Polarization by Default: Auditing Recommendation Bias in LLM-Based Content Curation
Summary
Large Language Models (LLMs) have become a cornerstone in the way content is curated and ranked across various platforms. However, the biases that influence their recommendations remain poorly understood. The research, detailed in arXiv:2604.15937v1, seeks to illuminate the biases present in LLMs from three major providers: OpenAI, Anthropic, and Google.
Abstract
LLMs are increasingly deployed to curate and rank human-created content, yet the nature and structure of their biases in these tasks remains poorly understood. This study presents a controlled simulation mapping content selection biases across three major LLM providers on real social media datasets from Twitter/X, Bluesky, and Reddit. By employing six prompting strategies—general, popular, engaging, informative, controversial, and neutral—we analyzed 540,000 simulated top-10 selections from pools of 100 posts across 54 experimental conditions.
Key Findings
- Bias Variation: The study revealed that biases differ significantly in how structural they are and how sensitive they are to prompting strategies.

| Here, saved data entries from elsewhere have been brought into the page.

import Mathlib
import Summits.Ventures.PercRepro2.HCov
import Summits.Ventures.PercRepro2.EdgeCubic
import Summits.Ventures.PercRepro2.EdgeCubicAll
import Summits.Ventures.PercRepro2.CPolarA3
import Summits.Ventures.PercRepro2.CPolarA3Marks
import Summits.Ventures.PercRepro2.PendantA3Pins
import Summits.Ventures.PercRepro2.PendantClusterPins
import Summits.Ventures.PercRepro2.PendantClusterMasses
import Summits.Ventures.PercRepro2.CPolarA3Exists
import Summits.Ventures.PercRepro2.ClusterRootBern
import Summits.Ventures.PercRepro2.ReachRootEdge
import Summits.Ventures.PercRepro2.CPolarSub
import Summits.Ventures.PercRepro2.CPolarSubPlus
import Summits.Ventures.PercRepro2.HCovPlusDiag
import Summits.Ventures.PercRepro2.CPolarSubNP
import Summits.Ventures.PercRepro2.InternalEdge
import Summits.Ventures.PercRepro2.QuarticPendant
import Summits.Ventures.PercRepro2.HCovPlusQuartic

import Summits.Ventures.PercRepro2.QuarticRoadBase
import Summits.Ventures.PercRepro2.QuarticRoadPendantRoot
/-!
# THE ROAD ON THE QUARTIC AS ONE INDUCTION: (HCOV) ∧ (HCOV⁺) on every finite graph from ONE
per-edge hypothesis on the domain of `CPolarA3SubB2_all` — no global `HCovPlus_all`
(blind cell PercRepro2, p5 g17; `proofs/P5-OEDGE.md` §23)

The induction carries (HCOV) AND (HCOV⁺) together, on the number of fractional edges, for all
markings at once. What is free (`QuarticRoadBase`, `QuarticRoadPendantRoot`): a mark in the reach
of `a₃`, a null `Q`, a reach with no fractional boundary edge, an internal fractional reach-edge,
and — the point of the quartic road — the PENDANT edge `f = {z, u}`: with `P(PD_u) > 0` the
identified instance `(o, a₁, a₂, u, b)` does not see the pin of `f` (`hcovPlusVal_blob_eq`), so
its (HCOV⁺) comes from the induction hypothesis at `p[f↦0]` (one fractional edge fewer) or from
the diagonal theorems, and `QuarticPendant.hcovPlus_of_pendant` /
`CPolarSubPlus.sub_of_pendant_of_hcovPlus` give both components at `p`; with `P(PD_u) = 0` the
edge leads into a root's reach and `HCovPlus_of_pendant_rootReach` closes the quartic (the cubic
by `ReachRoot.bern_nonneg_of_isReachRootEdge`). Every other instance — mark-free, non-null, no
internal edge, no pendant edge, i.e. EXACTLY the domain of `InternalEdge.CPolarA3SubB2_all` — must
offer ONE fractional boundary edge that is `GoodEdgeSub` for the cubic AND has `0 ≤ H1, H2, H3`
for the quartic (**`JointGood`**; the pins supply (HCOV) ∧ (HCOV⁺) by induction):
**`HCov_all_and_HCovPlus_all_of_jointGood_all : JointGood_all R → HCov_all R ∧ HCovPlus_all R`**.
So the global hypothesis (H1) of the cubic road is traded for the quartic's three coefficients at
the chosen edge (census-nonnegative on 1,876,715 lines, kit j277190; open at the root edges, the
`o`-edges and class (α)).
-/

namespace Summit.Ventures.PercRepro2

open UnionCluster CovForm CovForm.CPolarA3 CovForm.EdgeLine PendantA3 PendantCluster CPolarA3Exists
  ClusterRoot ReachRoot CPolarSub CPolarSubPlus HCovPlusDiag CPolarSubNP InternalEdge
  QuarticPendant HCovPlusQuartic QuarticRoadBase QuarticRoadPendantRoot

namespace QuarticRoad

/-! ## The joint induction -/
section Induction

variable {V E : Type} [Fintype V] [DecidableEq V] [Fintype E] [DecidableEq E]
  {R : Type*} [Field R] [LinearOrder R] [IsStrictOrderedRing R]

/-- **A jointly good edge**: `GoodEdgeSub` for the cubic and `0 ≤ H1, H2, H3` for the quartic. -/
def JointGood (p : E → R) (ends : E → Sym2 V) (o a₁ a₂ a₃ b : V) (e : E) : Prop :=
  GoodEdgeSub p ends o a₁ a₂ a₃ b e ∧ 0 ≤ H1 p ends o a₁ a₂ a₃ b e ∧
    0 ≤ H2 p ends o a₁ a₂ a₃ b e ∧ 0 ≤ H3 p ends o a₁ a₂ a₃ b e

omit [Fintype V] [DecidableEq V] [LinearOrder R] [IsStrictOrderedRing R] in
/-- `PD(a₁, a₂, a₁)` is empty: a root is in `U`. -/
lemma prob_PD_root_self (p : E → R) (ends : E → Sym2 V) (a₁ a₂ : V) :
    prob p (PDEvent ends a₁ a₂ a₁) = 0 := by
  have h : PDEvent ends a₁ a₂ a₁ = ∅ := by
    ext ω
    simp only [PDEvent, Dtilde, Set.mem_inter_iff, Set.mem_compl_iff, mem_inU,
      Set.mem_empty_iff_false, iff_false, not_and, not_not]
    intro _
    exact Or.inl (conn_refl ends ω a₁)
  rw [h, prob_empty]

omit [Fintype V] [DecidableEq V] [LinearOrder R] [IsStrictOrderedRing R] in
/-- `PD(a₁, a₂, a₂)` is empty. -/
lemma prob_PD_root_self' (p : E → R) (ends : E → Sym2 V) (a₁ a₂ : V) :
    prob p (PDEvent ends a₁ a₂ a₂) = 0 := by
  have h : PDEvent ends a₁ a₂ a₂ = ∅ := by
    ext ω
    simp only [PDEvent, Dtilde, Set.mem_inter_iff, Set.mem_compl_iff, mem_inU,
      Set.mem_empty_iff_false, iff_false, not_and, not_not]
    intro _
    exact Or.inr (conn_refl ends ω a₂)
  rw [h, prob_empty]

/-- **The joint induction**: (HCOV) ∧ (HCOV⁺) at every instance from a jointly good boundary edge at
every mark-free non-null instance with no internal edge and no pendant edge. -/
theorem HCov_and_HCovPlus_of_jointGood (ends : E → Sym2 V)
    (hB : ∀ q : E → R, IsProbVec q → ∀ o a₁ a₂ a₃ b : V, a₁ ≠ a₂ → a₁ ≠ a₃ → a₂ ≠ a₃ → o ≠ a₁ →
      o ≠ a₂ → o ≠ a₃ → o ≠ b → b ≠ a₁ → b ≠ a₂ → b ≠ a₃ → MarkFree q ends o a₁ a₂ a₃ b →
      prob q (avoidAll ends a₂ {a₁}) ≠ 0 → (∃ e ∈ fracEdges q, TouchesReach q ends a₃ e) →
      (¬ ∃ e ∈ fracEdges q, IsInternalEdge q ends a₃ e) →
      (¬ ∃ f, IsPendantEdge q ends a₃ f) →
      ∃ e ∈ fracEdges q, TouchesReach q ends a₃ e ∧ JointGood q ends o a₁ a₂ a₃ b e) :
    ∀ n : ℕ, ∀ p : E → R, IsProbVec p → (fracEdges p).card = n →
      ∀ o a₁ a₂ a₃ b : V, a₁ ≠ a₂ → a₁ ≠ a₃ → a₂ ≠ a₃ → o ≠ a₁ → o ≠ a₂ → o ≠ a₃ → o ≠ b →
        b ≠ a₁ → b ≠ a₂ → b ≠ a₃ →
        HCov p ends o a₁ a₂ a₃ b ∧ HCovPlus p ends o a₁ a₂ a₃ b := by
  intro n
  induction n using Nat.strong_induction_on with
  | _ n ih =>
  intro p hp hn o a₁ a₂ a₃ b h1 h2 h3 h4 h5 h6 h7 h8 h9 h10
  by_cases hm : a₁ ∈ pinnedReach p ends a₃ ∨ a₂ ∈ pinnedReach p ends a₃ ∨
      o ∈ pinnedReach p ends a₃ ∨ b ∈ pinnedReach p ends a₃
  · exact ⟨HCov_of_mark_mem_pinnedReach hp hm, HCovPlus_of_mark_mem_pinnedReach hp hm⟩
  have hfree : MarkFree p ends o a₁ a₂ a₃ b := by
    simp only [not_or] at hm
    exact ⟨hm.1, hm.2.1, hm.2.2.1, hm.2.2.2⟩
  by_cases hQ : prob p (avoidAll ends a₂ {a₁}) = 0
  · exact ⟨HCov_of_Q_eq_zero hp hQ, HCovPlus_of_Q_eq_zero hp hQ⟩
  have hQpos : 0 < prob p (avoidAll ends a₂ {a₁}) :=
    lt_of_le_of_ne (prob_nonneg hp _) (Ne.symm hQ)
  -- the induction hypothesis at a pin of a fractional edge, for any marking
  have ihpin : ∀ e ∈ fracEdges p, ∀ c : R, c = 0 ∨ c = 1 →
      ∀ o' a₁' a₂' a₃' b' : V, a₁' ≠ a₂' → a₁' ≠ a₃' → a₂' ≠ a₃' → o' ≠ a₁' → o' ≠ a₂' → o' ≠ a₃' →
        o' ≠ b' → b' ≠ a₁' → b' ≠ a₂' → b' ≠ a₃' →
        HCov (Function.update p e c) ends o' a₁' a₂' a₃' b' ∧
          HCovPlus (Function.update p e c) ends o' a₁' a₂' a₃' b' := by
    intro e he c hc o' a₁' a₂' a₃' b' g1 g2 g3 g4 g5 g6 g7 g8 g9 g10
    have hlt : ((fracEdges p).erase e).card < n := by
      rw [← hn]; exact Finset.card_erase_lt_of_mem he
    have hpc : IsProbVec (Function.update p e c) := by
      rcases hc with rfl | rfl
      · exact hp.update e le_rfl zero_le_one
      · exact hp.update e zero_le_one le_rfl
    exact ih _ hlt (Function.update p e c) hpc (by rw [fracEdges_update p e c hc]) o' a₁' a₂' a₃' b'
      g1 g2 g3 g4 g5 g6 g7 g8 g9 g10
  by_cases hint : ∃ e ∈ fracEdges p, IsInternalEdge p ends a₃ e
  · obtain ⟨e, he, u, z, hends, hu, hz⟩ := hint
    have hfe : p e ≠ 0 ∧ p e ≠ 1 := by simpa [fracEdges] using he
    obtain ⟨hc, hcp⟩ := ihpin e he 0 (Or.inl rfl) o a₁ a₂ a₃ b h1 h2 h3 h4 h5 h6 h7 h8 h9 h10
    exact ⟨HCov_of_internal hu hz hends hfe.2 o a₁ a₂ b hc,
      HCovPlus_of_internal hu hz hends hfe.2 o a₁ a₂ b hcp⟩
  by_cases h : ∃ e ∈ fracEdges p, TouchesReach p ends a₃ e
  · by_cases hpend : ∃ f, IsPendantEdge p ends a₃ f
    · -- the pendant face
      obtain ⟨f, hK, z, u, hf, hz, hu⟩ := hpend
      obtain ⟨e, he, ht⟩ := h
      have hef : e = f := hK e he ht
      subst hef
      have hfe : p e ≠ 0 ∧ p e ≠ 1 := by simpa [fracEdges] using he
      obtain ⟨hc0, hcp0⟩ := ihpin e he 0 (Or.inl rfl) o a₁ a₂ a₃ b h1 h2 h3 h4 h5 h6 h7 h8 h9 h10
      obtain ⟨hc1, -⟩ := ihpin e he 1 (Or.inr rfl) o a₁ a₂ a₃ b h1 h2 h3 h4 h5 h6 h7 h8 h9 h10
      by_cases hD : prob p (PDEvent ends a₁ a₂ u) = 0
      · -- `u` in a root's reach: a reach-root edge for the cubic, `HCovPlus_of_pendant_rootReach` for the quartic
        have hur := mem_reach_of_prob_PD_eq_zero hp hQ hD
        obtain ⟨hB1, hB2⟩ := bern_nonneg_of_isReachRootEdge p hp ends o a₁ a₂ a₃ b e
          ⟨z, hz, u, hur, Or.inr hf⟩ hfe.2 hc0
        exact ⟨HCov_of_update_zero_of_bern p hp ends o a₁ a₂ a₃ b e hc0 hc1 hB1 hB2,
          HCovPlus_of_pendant_rootReach hK hf hz hu hfe.2 hp hfree.1 hfree.2.1 hfree.2.2.1
            hfree.2.2.2 hur hc0 hcp0⟩
      have hDpos : 0 < prob p (PDEvent ends a₁ a₂ u) :=
        lt_of_le_of_ne (prob_nonneg hp _) (Ne.symm hD)
      -- (HCOV⁺) at the identified instance `(o, a₁, a₂, u, b)`
      have hplus : HCovPlus p ends o a₁ a₂ u b := by
        by_cases huo : u = o
        · subst huo; exact hcovPlus_diag_o p hp a₁ a₂ u b
        by_cases hub : u = b
        · subst hub; exact hcovPlus_diag_b p hp o a₁ a₂ u
        by_cases hu1 : u = a₁
        · subst hu1; rw [prob_PD_root_self] at hDpos; exact absurd hDpos (lt_irrefl 0)
        by_cases hu2 : u = a₂
        · subst hu2; rw [prob_PD_root_self'] at hDpos; exact absurd hDpos (lt_irrefl 0)
        obtain ⟨-, hcpu⟩ := ihpin e he 0 (Or.inl rfl) o a₁ a₂ u b h1 (Ne.symm hu1) (Ne.symm hu2)
          h4 h5 (Ne.symm huo) h7 h8 h9 (Ne.symm hub)
        rw [HCovPlus_iff] at hcpu ⊢
        rw [← hcovPlusVal_blob_eq hK hf hz hu hfe.2 hfree.1 hfree.2.1 hfree.2.2.1 hfree.2.2.2]
        exact hcpu
      refine ⟨?_, hcovPlus_of_pendant hp hK hf hz hu hfe.2 hfree.1 hfree.2.1 hfree.2.2.1 hfree.2.2.2
        hDpos hplus⟩
      obtain ⟨hQ0, hD0, -⟩ := pins_zero_cluster p hK hf hz hu hfe.2 hfree.1 hfree.2.1 hfree.2.2.1
        hfree.2.2.2
      have hpos : PinsPos p ends a₁ a₂ a₃ e :=
        ⟨by rw [hQ0]; exact hQpos, by rw [hD0]; exact hQpos⟩
      obtain ⟨hs1, hs2⟩ := sub_of_pendant_of_hcovPlus hK hf hz hu hfe.2 hfree.1 hfree.2.1
        hfree.2.2.1 hfree.2.2.2 hDpos hQpos hc1 hplus
      exact HCov_of_update_zero_of_sub p hp ends o a₁ a₂ a₃ b e hpos hc0 hc1 hs1 hs2
    · -- the hypothesis: a jointly good boundary edge
      obtain ⟨e, he, -, hgood, hH1, hH2, hH3⟩ :=
        hB p hp o a₁ a₂ a₃ b h1 h2 h3 h4 h5 h6 h7 h8 h9 h10 hfree hQ h hint hpend
      have hfe : p e ≠ 0 ∧ p e ≠ 1 := by simpa [fracEdges] using he
      obtain ⟨hc0, hcp0⟩ := ihpin e he 0 (Or.inl rfl) o a₁ a₂ a₃ b h1 h2 h3 h4 h5 h6 h7 h8 h9 h10
      obtain ⟨hc1, hcp1⟩ := ihpin e he 1 (Or.inr rfl) o a₁ a₂ a₃ b h1 h2 h3 h4 h5 h6 h7 h8 h9 h10
      refine ⟨?_, HCovPlus_of_update_zero_of_bern p hp ends o a₁ a₂ a₃ b e hcp0 hcp1 hH1 hH2 hH3⟩
      rcases hgood with (hr | hpa | ⟨hB1, hB2⟩) | ⟨hpos, hs1, hs2⟩
      · obtain ⟨hB1, hB2⟩ := bern_nonneg_of_isReachRootEdge p hp ends o a₁ a₂ a₃ b e hr hfe.2 hc0
        exact HCov_of_update_zero_of_bern p hp ends o a₁ a₂ a₃ b e hc0 hc1 hB1 hB2
      · obtain ⟨hK, z, u, hends, hz, hu, hD, hcov⟩ := hpa
        exact HCov_cluster_of_cov_nonneg p hp hK hends hz hu hfe.2 hfree.1 hfree.2.1 hfree.2.2.1
          hfree.2.2.2 hD hc0 hc1 hcov
      · exact HCov_of_update_zero_of_bern p hp ends o a₁ a₂ a₃ b e hc0 hc1 hB1 hB2
      · exact HCov_of_update_zero_of_sub p hp ends o a₁ a₂ a₃ b e hpos hc0 hc1 hs1 hs2
  · simp only [not_exists, not_and] at h
    exact ⟨HCov_of_reach_pinned p hp ends o a₁ a₂ a₃ b h, HCovPlus_of_reach_pinned hp o a₁ a₂ a₃ b h⟩

end Induction

section Closure

variable (R : Type*) [Field R] [LinearOrder R] [IsStrictOrderedRing R]

/-- **The per-edge hypothesis of the road on the quartic** (the domain of `CPolarA3SubB2_all`):
every mark-free non-null instance with a fractional `a₃`-edge, no internal fractional reach-edge and
no pendant edge has a fractional boundary edge that is `GoodEdgeSub` (cubic) with `0 ≤ H1, H2, H3`
(quartic). -/
def JointGood_all : Prop :=
  ∀ (V E : Type) [Fintype V] [DecidableEq V] [Fintype E] [DecidableEq E]
    (ends : E → Sym2 V) (p : E → R), IsProbVec p →
    ∀ o a₁ a₂ a₃ b : V, a₁ ≠ a₂ → a₁ ≠ a₃ → a₂ ≠ a₃ → o ≠ a₁ → o ≠ a₂ → o ≠ a₃ → o ≠ b →
      b ≠ a₁ → b ≠ a₂ → b ≠ a₃ → MarkFree p ends o a₁ a₂ a₃ b →
      prob p (avoidAll ends a₂ {a₁}) ≠ 0 → (∃ e ∈ fracEdges p, TouchesReach p ends a₃ e) →
      (¬ ∃ e ∈ fracEdges p, IsInternalEdge p ends a₃ e) →
      (¬ ∃ f, IsPendantEdge p ends a₃ f) →
      ∃ e ∈ fracEdges p, TouchesReach p ends a₃ e ∧ JointGood p ends o a₁ a₂ a₃ b e

/-- **The crux AND (HCOV⁺) on every finite graph from the per-edge hypothesis of the quartic road**
(no global `HCovPlus_all`). -/
theorem HCov_all_and_HCovPlus_all_of_jointGood_all (h : JointGood_all R) :
    HCov_all R ∧ HCovPlus_all R := by
  have key : ∀ (V E : Type) [Fintype V] [DecidableEq V] [Fintype E] [DecidableEq E]
      (ends : E → Sym2 V) (p : E → R), IsProbVec p →
      ∀ o a₁ a₂ a₃ b : V, a₁ ≠ a₂ → a₁ ≠ a₃ → a₂ ≠ a₃ → o ≠ a₁ → o ≠ a₂ → o ≠ a₃ → o ≠ b →
        b ≠ a₁ → b ≠ a₂ → b ≠ a₃ → HCov p ends o a₁ a₂ a₃ b ∧ HCovPlus p ends o a₁ a₂ a₃ b := by
    intro V E _ _ _ _ ends p hp o a₁ a₂ a₃ b h1 h2 h3 h4 h5 h6 h7 h8 h9 h10
    exact HCov_and_HCovPlus_of_jointGood ends
      (fun q hq o' a₁' a₂' a₃' b' g1 g2 g3 g4 g5 g6 g7 g8 g9 g10 hfree hQ hex hint hnp =>
        h V E ends q hq o' a₁' a₂' a₃' b' g1 g2 g3 g4 g5 g6 g7 g8 g9 g10 hfree hQ hex hint hnp)
      _ p hp rfl o a₁ a₂ a₃ b h1 h2 h3 h4 h5 h6 h7 h8 h9 h10
  exact ⟨fun V E _ _ _ _ ends p hp o a₁ a₂ a₃ b h1 h2 h3 h4 h5 h6 h7 h8 h9 h10 =>
      (key V E ends p hp o a₁ a₂ a₃ b h1 h2 h3 h4 h5 h6 h7 h8 h9 h10).1,
    fun V E _ _ _ _ ends p hp o a₁ a₂ a₃ b h1 h2 h3 h4 h5 h6 h7 h8 h9 h10 =>
      (key V E ends p hp o a₁ a₂ a₃ b h1 h2 h3 h4 h5 h6 h7 h8 h9 h10).2⟩

omit [IsStrictOrderedRing R] in
/-- `JointGood_all` strengthens (H2) `CPolarA3SubB2_all` on the same domain (drop the quartic part). -/
theorem cpolarA3SubB2_all_of_jointGood_all (h : JointGood_all R) : CPolarA3SubB2_all R :=
  fun V E _ _ _ _ ends p hp o a₁ a₂ a₃ b h1 h2 h3 h4 h5 h6 h7 h8 h9 h10 hfree hQ hex hint hnp =>
    let ⟨e, he, ht, hg⟩ := h V E ends p hp o a₁ a₂ a₃ b h1 h2 h3 h4 h5 h6 h7 h8 h9 h10 hfree hQ hex
      hint hnp
    ⟨e, he, ht, hg.1⟩

end Closure

end QuarticRoad

end Summit.Ventures.PercRepro2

- Polarization Amplification: Across all configurations, polarization is consistently amplified, indicating a systemic issue in how LLMs curate content.
- Toxicity Handling: The research found a strong inversion in toxicity handling between engagement-focused and information-focused prompts.
- Sentiment Bias: Sentiment biases were predominantly negative, suggesting a trend toward curating less favorable content.
Provider Comparisons
The research provides insights into the distinct behaviors exhibited by different LLM providers:
- GPT-4o Mini: This model displayed the most consistent behavior across various prompts, indicating reliability in its content selection.
- Claude and Gemini: Both models exhibited high adaptability in handling toxicity, making them potentially more suitable for content curation in sensitive contexts.
- Gemini: Notably, Gemini showed the strongest preference for negative sentiment, raising concerns about the nature of content being promoted.
Political Leaning Bias
An intriguing aspect of the research was the analysis of political leaning biases on Twitter/X, where author demographics could be inferred from profile bios. The findings revealed that:
- Left-leaning authors were systematically over-represented in curation outputs, despite right-leaning authors forming the plurality of the dataset.
- This pattern persisted across different prompting strategies, indicating a potential bias in how political content is curated by LLMs.
Conclusion
The study underscores the need for further investigation into the biases inherent in LLMs and their implications for content curation. As these models become more integrated into social media ecosystems, understanding their biases will be crucial for ensuring fair and balanced content distribution.